Model Predictive Control with Multiple Constraint Horizons

摘要

In this work we propose a Model Predictive Control (MPC) formulation that splits constraints in two different types. Motivated by safety considerations, the first type of constraint enforces a control-invariant set, while the second type could represent a less restrictive constraint on the system state. This distinction enables closed-loop sub- optimality results for nonlinear MPC with heterogeneous state constraints (distinct constraints across open loop predicted states), and no terminal elements. Removing the non-invariant constraint recovers the partially constrained case. Beyond its theoretical interest, heterogeneous constrained MPC shows how constraint choices shape the system's closed loop. In the partially constrained case, adjusting the constraint horizon (how many predicted- state constraints are enforced) trades estimation accuracy for computational cost.
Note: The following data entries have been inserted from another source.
/-- **`SU(2)`, `d = 4`, Wilson units, hypothesis-free**: for Wilson couplings `0 ≤ β_W < 2/9` (the one-link window of
the quarter modulus, Dobrushin constant `9β_W/2`) and ANY `0 ≤ β'_W ≤ 2/3`, DLR states `μ` at `β_W` and `ν` at `β'_W`
(bare tree coupling `2 · (β_W/4) = β_W/2`), and every bounded local `f` with Frobenius-Lipschitz vector `δ` on `Δ`:
`|∫ f dμ − ∫ f dν| ≤ (3√2 · |β_W − β'_W| / (2 − 9 β_W)) · Σ_{y∈Δ} δ_y`.
[cite: Follmer1988, Ch. I Comparison Theorem (2.8)] -/
theorem su2_abs_integral_sub_integral_le {βW βW' : ℝ} (h0 : 0 ≤ βW) (h29 : βW < 2 / 9)
    (h0' : 0 ≤ βW') (h23 : βW' ≤ 2 / 3)
    {μ ν : Measure (LGConfig 4 (Matrix.specialUnitaryGroup (Fin 2) ℂ))}
    (hμ : μ ∈ ymGibbsMeasures (d := 4) (fundamentalRep (Fin 2)) (2 * (βW / 4)))
    (hν : ν ∈ ymGibbsMeasures (d := 4) (fundamentalRep (Fin 2)) (2 * (βW' / 4)))
    {f : LGConfig 4 (Matrix.specialUnitaryGroup (Fin 2) ℂ) → ℝ} (hfm : Measurable f)
    {Δ : Finset (ZdEdge 4)} (hfdep : DependsOn f (↑Δ : Set (ZdEdge 4))) {M : ℝ} (hM : ∀ σ, |f σ| ≤ M)
    {δ : ZdEdge 4 → ℝ} (hδ : IsLipBound suFrobDist f δ) :
    |(∫ σ, f σ ∂μ) - ∫ σ, f σ ∂ν| ≤ 3 * Real.sqrt 2 * |βW - βW'| / (2 - 9 * βW) * ∑ y ∈ Δ, δ y := by
  have hR : |βW / 4| * (2 * (((4 : ℕ) : ℝ) - 1)) ≤ 1 := by
    rw [abs_of_nonneg (by positivity)]; push_cast; linarith
  have hR' : |βW' / 4| * (2 * (((4 : ℕ) : ℝ) - 1)) ≤ 1 := by
    rw [abs_of_nonneg (by positivity)]; push_cast; linarith
  have hs : 6 * (((4 : ℕ) : ℝ) - 1) * |βW / 4| * 1 < 1 := by
    rw [abs_of_nonneg (by positivity)]; push_cast; linarith
  have key := abs_integral_sub_integral_le_of_oneLinkKRModulus (d := 4) (N := 2) (by norm_num) le_rfl
    zero_le_one hR hR' su2_oneLinkKRModulus_one_one hs hμ hν hfm hfdep hM hδ
  have he : (1 : ℝ) * (2 * (((4 : ℕ) : ℝ) - 1) * Real.sqrt ((2 : ℕ) : ℝ)) * |βW / 4 - βW' / 4| /
      (1 - 6 * (((4 : ℕ) : ℝ) - 1) * |βW / 4| * 1) = 3 * Real.sqrt 2 * |βW - βW'| / (2 - 9 * βW) := by
    have h9 : (2 : ℝ) - 9 * βW ≠ 0 := by linarith
    rw [abs_of_nonneg (by positivity : (0 : ℝ) ≤ βW / 4), show βW / 4 - βW' / 4 = (βW - βW') / 4 by ring, abs_div,
      abs_of_pos (by norm_num : (0 : ℝ) < 4)]
    push_cast
    rw [div_eq_div_iff (by linarith) h9]
    ring
  rw [he] at key
  exact key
Our analysis yields first, a sub- optimality upper-bound accounting for distinct constraint sets, their horizons and decay rates, that is tighter for short horizons than prior work. Second, to our knowledge, we give the first lower bound (beyond open-loop cost) on closed-loop sub-optimality. Together these bounds provide a powerful analysis framework, allowing designers to evaluate the effect of horizons in MPC sub-optimality. We demonstrate our results via simulations on nonlinear and linear safety-critical systems.